For the moments while we were sitting in the vision center, employees took turns coming to check on my son’s neck. They asked if they could get us anything. They gave him a Dum Dum sucker, and those make everything better. Soon, the stinging feeling subsided enough that we finished what we were at the store to do, and then we headed back home.
In the car, we talked about how nice all those people were in the vision center. We talked about how that’s the way we should take care of other people, even people we don’t know. And, after about an hour of being at home, everything was completely back to normal. No more stinging feeling, no more swelling, no more discomfort. You wouldn’t even have been able to tell that anything had happened the hour before.
I share this story (with my son’s permission) not because it’s remarkable, but precisely because it isn’t. These are the stories of every day community that are happening all around us. These are the stories that few people are telling, but everyone needs to hear.
Don’t get me wrong, I know there are lots of bad and scary things in the world. I know that there is so much suffering, and so much pain, and so much fear. I don’t think we should sweep those things under the rug, but I don’t think we should dwell on them to the exclusion of the other things that are happening every day.
We can’t allow the darkness to blind us to the countless flickers of light.
There in the vision center, I saw a little glimpse of community: people who cared, people who were there and listening, people who were ready to jump into action when needed. We didn’t even know the names of the people who worked there, but they cared. And they didn’t care for us because we were customers; they cared because we were people.
In a class I’m teaching right now on the book of Hebrews, we are challenging ourselves to keep our eyes open for glimpses of community in the world. We’re only a couple of weeks in, and we’ve already seen and experienced some amazing displays of community all around us. It makes me realize that those community-moments have been there all along, I was just too busy following my to-do list, or wrangling kids to notice.
I experience community in my church as people care for each other, pray for each other, and as so many are willing to go out and help wherever they can.
I experience community in my neighborhood as we let each other know that a garage door was left open by accident, or as everyone gathers in support when someone has experienced loss.

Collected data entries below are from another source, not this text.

/-!
# N21 (NE7c) · THE COLLAR JUNCTIONS AS LEVEL LEDGERS: per live slot the collar END (38m ★★★ on the low-centre road,
# 38n ★★★ on the projected-centre road), monotonised to level letters and pushed through [dict] ⇒
# `T4ShellMeasureLevels.LevelLedger l₀ T A sh S piece lvl (j ↦ M_j·3(d_j+1)∕(1−ρ_j)) ρ` — p583987's ledger shape

R141 (C) seat pub-ymgap-dag-n21-e (g18), node N21 = NE7c (single-run shell-weight bound, NOT PRINTED in [Bałaban
1983–89], NOT proved), strategy s3 ALTERNATIVE CURRENCY, lane K3⁷ `SpineGivenEndpointR13SepCoPH`
(stmt-QuantumFields-20544, `--kind proof --supports … --as helper`).  Part 38r of this seat's series; the COLLAR twin of
width seat n21-w2's `…N21RecentredRoadLevelLedger` (p587240: §1 `levelLedger_of_recentredDilation` = n21-d's G28 P2 per
live slot, §2 `levelLedger_of_projectedCentre` = G34), offered to this seat first (n21-w2 INTENT-8) and typed here.
Consumes BY NAME: 38m `…N21CollarJunctionLowCentre.slotAntiConcentration_restrict_of_lowCentre_letterwise`, 38n
`…N21CollarJunctionProjectedCentre.slotAntiConcentration_restrict_of_projectedCentre_letterwise`, n21-w2's
`dilationCoeff_ge_slotConst`, n21-w2 file 1 (p583987) `dilationCoeffConst_nonneg`, pub-balaban's
`T4ShellMeasure.slot_field_of_antiConcentration` and `T4ShellMeasureFibre.slotAntiConcentration_mono`.  Restates nothing.

WHY.  On the COLLAR road (38l ∕ 38m ∕ 38n) n21-d's re-centred END P2 stands with non-collapse `hmono` discharged (low
centre ∕ projected centre), the envelope odds `hQ` DISCHARGED by the collar's per-coordinate conditional odds `Qᵢ`
(38l species, transported under kept cuts reading no collar coordinate), and the envelope clause SPLIT LETTERWISE
(per-letter image clauses + a core clause): per live slot
`SlotAntiConcentration (ν|({U<θ} ∩ (C⋆ ∩ ⋂ᵢ{q.2 i ∈ P₁ i}))) U θ ρ (3(#κ+1)·∏ᵢ(1+Qᵢ)∕(κ₀(1−ρ)))`.
p587240 turns the UNDISCHARGED-odds roads into p583987's `LevelLedger` with dilation constants; this file does the
same for the collar road — the slot constant is monotonised to level letters `∏ᵢ(1+Qᵢ)∕κ₀ ≤ M_{lvl s}`,
`#κ_s ≤ d_{lvl s}` (§0) and pushed through the [dict] binders — so that the collar road, too, feeds p583987 §2
`shellWeightBound_of_levels_dilationCoeff` ∕ §3 (and n21-w2's port to the reading of record) in ONE application.

WHAT IS PROVED ([folklore]; one run, slot data indexed by `(K, t, s)` over frame families `X K s`, `κ K s`).
* §0 `collarCoeff_ge_slotConst` — `∏∕κ₀ ≤ M`, `0 ≤ #κ ≤ d`, `0 ≤ M`, `ρ < 1` ⇒
  `3(#κ+1)·∏∕(κ₀(1−ρ)) ≤ M·3(d+1)∕(1−ρ)` (n21-w2 §3 at `Q := ∏ − 1`).
* §1 ★ `levelLedger_of_lowCentre_collar` — per live slot `s ∈ S K`, `|t| ≤ l₀`: product frame
  `X K s × (κ K s → ℝ)`, exterior law `ζ` (s-finite), density `𝟙_{Kcut z}(w)·e^{−φ_z(w)}` with `φ_z` convex on the convex
  kept cut `Kcut z` and FINITE cut law, a measurable LOW centre `m z ∈ Kcut z` (`hlow`), statistic `U` and core cut
  `C⋆` reading no collar coordinate (`hUi` ∕ `hCi`), collar index set `Mc` with measurable letters `P₁ i ⊆ E₁ i` and
  per-coordinate odds `hodds`, per-letter image clauses `hletter`, core clause `hcore`, radial transversality `hRT`
  (38m ★★★'s binders, displayed per slot); the [dict] push `hpiece` ∕ `hAw`; (R); level letters.  CONCLUSION:
  `LevelLedger l₀ T A sh S piece lvl (j ↦ M_j·3(d_j+1)∕(1−ρ_j)) ρ`.
* §2 ★★ `levelLedger_of_projectedCentre_collar` — the same on G34's road: density
  `𝟙_{Kcut z}(w)·exp(−(½⟨w − μ z, A(w − μ z)⟩ + P z w))` (`A` symmetric, `γ`-coercive; `P z` `G`-Lipschitz on `Kcut z`),
  dilation about a measurable centre `c z ∈ Kcut z` with obtuse cross terms `hobt` and `2G∕γ`-farness `hfar` in place
  of `hlow` (38n ★★★ per slot).
* A2 ∕ A6 (director-ym STANDING A6 RULE №189 (3)): §1 APPLIED with EVERY binder discharged in the kernel on one live
  slot per step is `…N21CollarJunctionLevelLedgerSanity.collarJunctionLedger_binders_inhabited` (sibling file, 400-line
  rule: 38m′'s one-point witness in ledger form — kept cut `{|w₁| < 1}` reading no collar coordinate, Gaussian `φ`,
  centre `0`, `U = |w₁|`, ONE collar letter `(−1, 1) ⊂ (−7∕6, 7∕6)` at the Gaussian species odds, [dict] with equality).

HONEST FRAMING.  [textbook] measure theory BY NAME over 38m ∕ 38n and n21-w2's arithmetic; every per-slot letter
(frames, laws, potentials, centres, statistics, cuts, collar letters, odds `Qᵢ`, `κ₀`, the [dict] constants, the level
letters) is a HYPOTHESIS — NODE O's term object ∕ n21-d parts 19 ∕ 27 ∕ 30 ∕ 32 ∕ lens Cards 80–88 (located numbers,
none asserted); nothing of Bałaban's asserted; NE7c NOT PRINTED ∕ NOT proved; N21 NOT discharged; counts UNMOVED
(typed 28∕28 · discharged 5∕27); count-neutral; one finite four-torus programme at fixed `ε` — NOT ℝ⁴, NOT infinite
volume, NOT OS, NOT a mass gap, NOT Clay.  No decl below carries a cite tag.
-/

set_option autoImplicit false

I experience community in the line at the grocery store. It’s easy to be in a hurry there, but I’ve found there’s almost always someone with a story to share if I’m willing to listen.
Community is what supports and surrounds us. When we live life without that support and without that community surrounding us, it’s like trying to put up a beach umbrella on a Nebraska-windy day. But for so many of us, for so much of our lives, we feel like we are without a community. In our society where people rarely stay rooted in one place for any length of time, just as community begins to form, members of the community move away and have to begin the difficult work of assembling a new community of people who will listen, who will be there, who will care.

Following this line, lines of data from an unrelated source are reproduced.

/-- `⟨σ_x⟩_Λ ≥ 0` for `U(N)`, every `N ≥ 1` (`m ≥ 0`). [cite: SalmhoferSeiler1991, Thm. 3.18 (1) (3.59)] -/
theorem uN_expect_X_nonneg_allN (hν : 1 ≤ ν) (hL : Even L) (hL2 : 2 ≤ L) {N : ℕ} (hN : 1 ≤ N)
    {m : ℝ} (hm : 0 ≤ m) (x : TorusSite ν L) :
    0 ≤ expect N m (uNBondCoeff N) (X x) := by
  have h := uN_expect_monomial_mem_Icc_allN hν hL hL2 hN hm (Finsupp.single x 1)
  have hX : (X x : MvPolynomial (TorusSite ν L) ℝ) = monomial (Finsupp.single x 1) 1 := rfl
  rw [hX]
  exact h.1

/-- **Cor. 4.4 (1), (3) (4.16)/(4.18) for `U(N)`, EVERY `N ≥ 1`: `⟨σ_x⟩_Λ ≤ 1/√(2ν)`**, i.e.
`⟨ψ̄ψ⟩_Λ ≤ N√(2/ν)`, at every `m ≥ 0`. [cite: SalmhoferSeiler1991, Cor. 4.4 (1) (4.16) and (3) (4.18)] -/
theorem uN_expect_X_le_inv_sqrt_allN (hν : 1 ≤ ν) (hL : Even L) (hL2 : 2 ≤ L) {N : ℕ}
    (hN : 1 ≤ N) {m : ℝ} (hm : 0 ≤ m) (x : TorusSite ν L) :
    expect N m (uNBondCoeff N) (X x) ≤ 1 / Real.sqrt (2 * ν) := by
  have h := uN_meanField_ineq_allN hν hL hL2 hN hm x
  have h0 := uN_expect_X_nonneg_allN hν hL hL2 hN hm x
  set s : ℝ := expect N m (uNBondCoeff N) (X x) with hs
  have hν0 : (0 : ℝ) < ν := by exact_mod_cast hν
  have h2 : 2 * ν * s ^ 2 ≤ 1 := by nlinarith
  have hsqrt : 0 < Real.sqrt (2 * ν) := Real.sqrt_pos.2 (by positivity)
  rw [le_div_iff₀ hsqrt]
  have hsq : (s * Real.sqrt (2 * ν)) ^ 2 ≤ 1 := by
    rw [mul_pow, Real.sq_sqrt (by positivity)]
    linarith
  exact (pow_le_one_iff_of_nonneg (mul_nonneg h0 hsqrt.le) two_ne_zero).1 hsq

/-- **Cor. 4.4 (3) (4.18) for `U(N)`, EVERY `N ≥ 1`**: `⟨ψ̄ψ⟩_Λ = 2N⟨σ_x⟩_Λ ≤ N · min{√(2/ν), 1/m}`
(`m > 0`), in every finite even volume. [cite: SalmhoferSeiler1991, Cor. 4.4 (3) (4.18)] -/
theorem uN_condensate_le_min_allN (hν : 1 ≤ ν) (hL : Even L) (hL2 : 2 ≤ L) {N : ℕ} (hN : 1 ≤ N)
    {m : ℝ} (hm : 0 < m) (x : TorusSite ν L) :
    2 * N * expect N m (uNBondCoeff N) (X x) ≤ N * min (Real.sqrt (2 / ν)) (1 / m) := by
  have hN0 : (0 : ℝ) ≤ N := Nat.cast_nonneg N
  have hν0 : (0 : ℝ) < ν := by exact_mod_cast hν
  have h1 := uN_expect_X_le_inv_sqrt_allN hν hL hL2 hN hm.le x
  have h2 : 2 * m * expect N m (uNBondCoeff N) (X x) ≤ 1 := by
    have h := uN_meanField_ineq_allN hν hL hL2 hN hm.le x
    nlinarith [sq_nonneg (expect N m (uNBondCoeff N) (X x))]
  have hsqrt : 2 * (1 / Real.sqrt (2 * ν)) = Real.sqrt (2 / ν) := by
    rw [Real.sqrt_div' 2 hν0.le, Real.sqrt_mul' 2 hν0.le]
    have h2pos : 0 < Real.sqrt 2 := Real.sqrt_pos.2 two_pos
    have hνs : 0 < Real.sqrt ν := Real.sqrt_pos.2 hν0
    field_simp
    rw [← Real.sqrt_mul_self two_pos.le, Real.sqrt_mul_self two_pos.le, Real.sq_sqrt two_pos.le]
  rw [mul_min_of_nonneg _ _ hN0]
  refine le_min ?_ ?_
  · calc 2 * N * expect N m (uNBondCoeff N) (X x) = N * (2 * expect N m (uNBondCoeff N) (X x)) := by
          ring
      _ ≤ N * (2 * (1 / Real.sqrt (2 * ν))) := by
          exact mul_le_mul_of_nonneg_left (by linarith) hN0
      _ = N * Real.sqrt (2 / ν) := by rw [hsqrt]
  · calc 2 * N * expect N m (uNBondCoeff N) (X x)
        = N * (2 * m * expect N m (uNBondCoeff N) (X x)) / m := by
          field_simp
      _ ≤ N * 1 / m := by
          exact div_le_div_of_nonneg_right (mul_le_mul_of_nonneg_left h2 hN0) hm.le
      _ = N * (1 / m) := by ring

end Chain

/-! ### Theorem 3.18 (2) for `U(N)`, every `N` -/

section Limits

variable {ν : ℕ}

/-- **Theorem 3.18 (2) from Theorem 3.18 (1) as a hypothesis** (the separable Banach–Alaoglu step,
as in `exists_subseq_tendsto_expect`): if `0 ≤ ⟨σ^L⟩_{Λ_n} ≤ 1` for all monomials along a sequence of
tori, then along a subsequence `⟨σ^L⟩_{Λ_{n_j}} → ⟨σ^L⟩ ∈ [0,1]` for every multi-index `L` of finite
support in `ℤ^ν` simultaneously. [cite: SalmhoferSeiler1991, Thm. 3.18 (2) (3.60), proof (3.66)–(3.68)] -/
theorem exists_subseq_tendsto_expect_of_Icc {N : ℕ} {m : ℝ} {a : ℕ → ℝ} (Ls : ℕ → ℕ)
    [∀ n, NeZero (Ls n)]
    (hIcc : ∀ n (d : TorusSite ν (Ls n) →₀ ℕ), expect N m a (monomial d (1 : ℝ)) ∈ Set.Icc (0 : ℝ) 1) :
    ∃ φ : ℕ → ℕ, StrictMono φ ∧ ∃ c : (Site ν →₀ ℕ) → ℝ, ∀ d : Site ν →₀ ℕ,
      c d ∈ Set.Icc (0 : ℝ) 1 ∧
        Filter.Tendsto (fun n => expect N m a
          (monomial (Finsupp.mapDomain (Torus.proj (Ls (φ n))) d) (1 : ℝ) :
            MvPolynomial (TorusSite ν (Ls (φ n))) ℝ)) Filter.atTop (nhds (c d)) := by
  classical
  set u : ℕ → ((Site ν →₀ ℕ) → ℝ) := fun n d => expect N m a
    (monomial (Finsupp.mapDomain (Torus.proj (Ls n)) d) (1 : ℝ) :
      MvPolynomial (TorusSite ν (Ls n)) ℝ) with hu
  set K : Set ((Site ν →₀ ℕ) → ℝ) := Set.pi Set.univ fun _ => Set.Icc (0 : ℝ) 1 with hK
  have hKc : IsCompact K := isCompact_univ_pi fun _ => isCompact_Icc
  have huK : ∀ n, u n ∈ K := fun n => by
    simp only [hK, Set.mem_pi, Set.mem_univ, forall_true_left]
    intro d
    exact hIcc n _
  obtain ⟨c, hcK, φ, hφ, hlim⟩ := hKc.isSeqCompact huK
  refine ⟨φ, hφ, c, fun d => ⟨?_, ?_⟩⟩
  · simpa [hK] using hcK d (Set.mem_univ d)
  · have h := tendsto_pi_nhds.1 hlim d
    exact h

/-- Even and nonzero ⇒ `≥ 2`. [folklore] -/
private theorem two_le_of_even' {L : ℕ} [NeZero L] (hL : Even L) : 2 ≤ L := by
  have := NeZero.ne L
  obtain ⟨k, hk⟩ := hL
  omega

/-- **Theorem 3.18 (2) for the `U(N)` model, EVERY `N ≥ 1`**: thermodynamic limits of all
correlations along a subsequence of any sequence of even tori. [cite: SalmhoferSeiler1991, Thm. 3.18 (2) (3.60)] -/
theorem uN_exists_subseq_tendsto_expect_allN (hν : 1 ≤ ν) {N : ℕ} (hN : 1 ≤ N)
    {m : ℝ} (hm : 0 ≤ m) (Ls : ℕ → ℕ) [∀ n, NeZero (Ls n)] (hev : ∀ n, Even (Ls n)) :
    ∃ φ : ℕ → ℕ, StrictMono φ ∧ ∃ c : (Site ν →₀ ℕ) → ℝ, ∀ d : Site ν →₀ ℕ,
      c d ∈ Set.Icc (0 : ℝ) 1 ∧
        Filter.Tendsto (fun n => expect N m (uNBondCoeff N)
          (monomial (Finsupp.mapDomain (Torus.proj (Ls (φ n))) d) (1 : ℝ) :
            MvPolynomial (TorusSite ν (Ls (φ n))) ℝ)) Filter.atTop (nhds (c d)) :=
  exists_subseq_tendsto_expect_of_Icc Ls fun n d =>
    uN_expect_monomial_mem_Icc_allN hν (hev n) (two_le_of_even' (hev n)) hN hm d

/-- `Torus.proj L 0 = 0`. [folklore] -/
private theorem torus_proj_zero' (L : ℕ) : Torus.proj L (0 : Site ν) = 0 := by
  funext i; simp [Torus.proj]

/-- The two-point observable read through the projection: `σ^{δ₀+δ_x}` on `Λ_n` is `σ₀σ_{x mod L}`.
[cite: SalmhoferSeiler1991, Thm. 3.18 (2)] -/
private theorem monomial_proj_pair' (L : ℕ) [NeZero L] (x : Site ν) :
    (monomial (Finsupp.mapDomain (Torus.proj L) (Finsupp.single (0 : Site ν) 1 + Finsupp.single x 1))
      (1 : ℝ) : MvPolynomial (TorusSite ν L) ℝ) = X 0 * X (Torus.proj L x) := by
  rw [Finsupp.mapDomain_add, Finsupp.mapDomain_single, Finsupp.mapDomain_single, torus_proj_zero',
    X, X, monomial_mul, mul_one]

variable (Ls : ℕ → ℕ) [∀ n, NeZero (Ls n)]

/-- **Theorem 3.18 (2) for the two-point function of `U(N)`, every `N ≥ 1`**: along a subsequence
of any sequence of even tori, `T_Λ(x) → T(x)` for every `x ∈ ℤ^ν`. [cite: SalmhoferSeiler1991, Thm. 3.18 (2) (3.60)] -/
theorem uN_exists_subseq_tendsto_corrFn_allN (hν : 1 ≤ ν) {N : ℕ} (hN : 1 ≤ N) {m : ℝ}
    (hm : 0 ≤ m) (hev : ∀ n, Even (Ls n)) :
    ∃ φ : ℕ → ℕ, StrictMono φ ∧ ∃ T : Site ν → ℝ, ∀ x,
      Tendsto (fun n => corrFn (L := Ls (φ n)) N m (uNBondCoeff N) (Torus.proj (Ls (φ n)) x))
        atTop (nhds (T x)) := by
  obtain ⟨φ, hφ, c, hc⟩ := uN_exists_subseq_tendsto_expect_allN hν hN hm Ls hev
  refine ⟨φ, hφ, fun x => c (Finsupp.single 0 1 + Finsupp.single x 1), fun x => ?_⟩
  have h := (hc (Finsupp.single 0 1 + Finsupp.single x 1)).2
  simp_rw [monomial_proj_pair'] at h
  exact h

Finding community takes time, but it begins with those little experiences that are happening all around us if we’re willing to look and listen.
Where have you seen and experienced community recently?
Are your eyes open for those opportunities to connect with the people around you?
As an introvert, I realize that reaching out to people we don’t know can be scary. It can get our hearts racing, and even make us feel a little sweaty.
But, hey, I hear deodorant is good for that.